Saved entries
/-
Copyright (c) 2026 the pub-hodgecm-mathlib formalisation cell (harness21).  Prover seat hodgecm-mathlib-LH7-p05 (g0), req620 Track A «(D-RAM) FOUR-FRAME» squad, helper lane on
h413 = stmt-HodgeConjecture-24833 (count-neutral).  β-BOARD row R8-EQ-b «H(ρ) ABOVE THE LOCUS ON THE EQUILATERAL KEY» (β chair F0P3a-p01 (g37) LEDGER #17), FILE EQ-2d.  2026-09-04.
-/
import Summits.HodgeConjecture.HodgeConjecture.Theorems.F0P3cDyRamLabelledOddCoreHangingWindowCut       -- EQ-2c (this seat): the cut in `g`-currency, the orbit sum; brings EQ-2a∕2b
import Summits.HodgeConjecture.HodgeConjecture.Theorems.F0P3cDyRamGlueWindowVanishingUnit            -- ★ p862097 (LH7-p07 (g0)): the three unit-shell window sums
import Summits.HodgeConjecture.HodgeConjecture.Theorems.F0P3cDyRamDiagonalCoreHangingGlueCount         -- ★ (D2) (LH4-p07): `coreHangingStratum_eq_iUnion_orbits_glue`, `pairwise_disjoint_orbits_of`, `v_one_add_eq_one_of_glue`
import Summits.HodgeConjecture.HodgeConjecture.Theorems.F0P3cDyRamDiagonalKappaCoreHangingSocket      -- ★ κH-B2 (LH4-p06): `finite_orbit`, `v_glueUnit_letters`
import Summits.HodgeConjecture.HodgeConjecture.Theorems.F0P3cDyRamTowerSignTokenSharp               -- ★ p861295 (LH7-p07 (g0)): `exists_towerSign_prec_abs_of_le`
import Summits.HodgeConjecture.HodgeConjecture.Theorems.F0P3cDyRamLabelledOddGlueWindowSigns          -- ★ p861824 (this seat): `exists_normClass_system`
import Summits.HodgeConjecture.HodgeConjecture.Theorems.F0P3cDyRamLabelledOddPureStrataG1           -- ★ p860827: DEFS of record (`mcOfRecord`, `mstarOfRecord`)
import HarnessLib

/-!
# Crux `H413`, line LH4 «(D-RAM) FOUR-FRAME» — (β) table, β-BOARD row R8-EQ-b, FILE EQ-2d: ON THE EQUILATERAL KEY `n₁ = n₂ = n₃ = m`, IN THE WINDOW `m + 1 ≤ 2ρ + ℓ₀`,
# `2ρ + mc ≤ 2m`, THE CLEAN-SHELL CUT OF THE CORE-HANGING STRATUM `H(ρ) = (2ρ, 2ρ, 2ρ)` CARRIES LABELLED ODD VALUE `0` — `Σᶠ_{M ∈ H(ρ) ∩ shell} lOC_i(M) ∕ [𝒰 : N(S̃′(M))] = 0`

Cell `hodgecm-mathlib` (D-0151), FLOOR 0, crux item H413 = `stmt-HodgeConjecture-24833`, route `HCCMUnconditional`; squad F0∕P3c∕LH4 (β-table fan; β chair F0P3a-p01 (g37), H-line
junction LH4-p05 (g9)).  THEOREMS ONLY (no `def`, no instance, no notation, no `sorry`, default heartbeats); ★-only imports; lane `--supports stmt-HodgeConjecture-24833 --as helper`
(count-neutral); pays NO row, states NO law.  Consumer: the `hEQ` binder of LH4-p05 (g9)'s H-line junction (chair LEDGER #17), with ★ p862023 (`…_of_equilateral_below`,
`…_of_equilateral_top`) and LH7-p08 (g0)'s R8-EQ-a (the locus stratum `2ρ + ℓ₀ = m`).  Binders in ★ p861362's COMMON SHAPE for the H axis; class `[CompleteSpace K] [Fintype 𝓀[K]]`.

THE PROOF (the R7 mechanism at `t′ = 0`).  ★ B7 `stratum_H_eq`; ★ (D2) `coreHangingStratum_eq_iUnion_orbits_glue` writes the stratum (equilateral key, `ρ ≤ m < 2ρ`) as the disjoint union
of the unit-torus orbits of the representatives `latt V_H(1,1,g)`, `g` in the glue ball of ★ (iv-c)'s fixed-unit system `R`; the clean shell is torus-invariant, so the cut is the union
of the orbits with `g` in EQ-2c's `g`-shell `|g + c₀| = |ϖ|^E` (`E = 2ρ + ℓ₀ − m`, `c₀ = g_β∕g_α` the ratio of LH7-p07's sharp tokens ★ p861295 at the common depth `m`); EQ-2c's orbit
sum evaluates each orbit as `mass · ω(D_i)∕(2·#Aβ·#Aγ)·ΣΣ`, EQ-2a `classSign_mul_labelSign_eq_unit` rewrites `ω(D_i)·ΣΣ = #Aγ·ω(g_α)·Σ_{aβ} G_i(g + (1+g)(aβ−1))`, and LH7-p07's
★ p862097 unit-shell window sums `sum_filter_sum_normSign_{mul_add, add, one_add_mul_add}_eq_zero_unit` kill `Σ_g Σ_{aβ} G_i`.
HONEST LABEL: count-neutral; with ★ p862023 and R8-EQ-a this closes the chair's `hEQ`; hH ∕ hRest ∕ (β-BAL) ∕ (β) ∕ T₊ OPEN; `HC_CM` is proved only modulo the 7 printed citations
(2 remaining named inputs: hLiu418 = `stmt-HodgeConjecture-24832`, h413 = `stmt-HodgeConjecture-24833`) until rung 0 closes.
References: [Kottwitz1986BaseChangeUnits] §1 pp. 240–241 · [Rogawski1990] §4.9 Prop. 4.9.1 (a)(b) p. 55, §4.10 p. 58 · [LanglandsShelstad1987] §3 · [Serre1979] Ch. V §3, Ch. XV §2 ·
[Serre1980Trees] Ch. II §1.1.
-/

set_option autoImplicit false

### Instructions for the task:
Copy every line of the entries in which "chair" can be found.

### Solution to this task:
h413 = stmt-HodgeConjecture-24833 (count-neutral).  β-BOARD row R8-EQ-b «H(ρ) ABOVE THE LOCUS ON THE EQUILATERAL KEY» (β chair F0P3a-p01 (g37) LEDGER #17), FILE EQ-2d.  2026-09-04.
Cell `hodgecm-mathlib` (D-0151), FLOOR 0, crux item H413 = `stmt-HodgeConjecture-24833`, route `HCCMUnconditional`; squad F0∕P3c∕LH4 (β-table fan; β chair F0P3a-p01 (g37), H-line
(count-neutral); pays NO row, states NO law.  Consumer: the `hEQ` binder of LH4-p05 (g9)'s H-line junction (chair LEDGER #17), with ★ p862023 (`…_of_equilateral_below`,
HONEST LABEL: count-neutral; with ★ p862023 and R8-EQ-a this closes the chair's `hEQ`; hH ∕ hRest ∕ (β-BAL) ∕ (β) ∕ T₊ OPEN; `HC_CM` is proved only modulo the 7 printed citations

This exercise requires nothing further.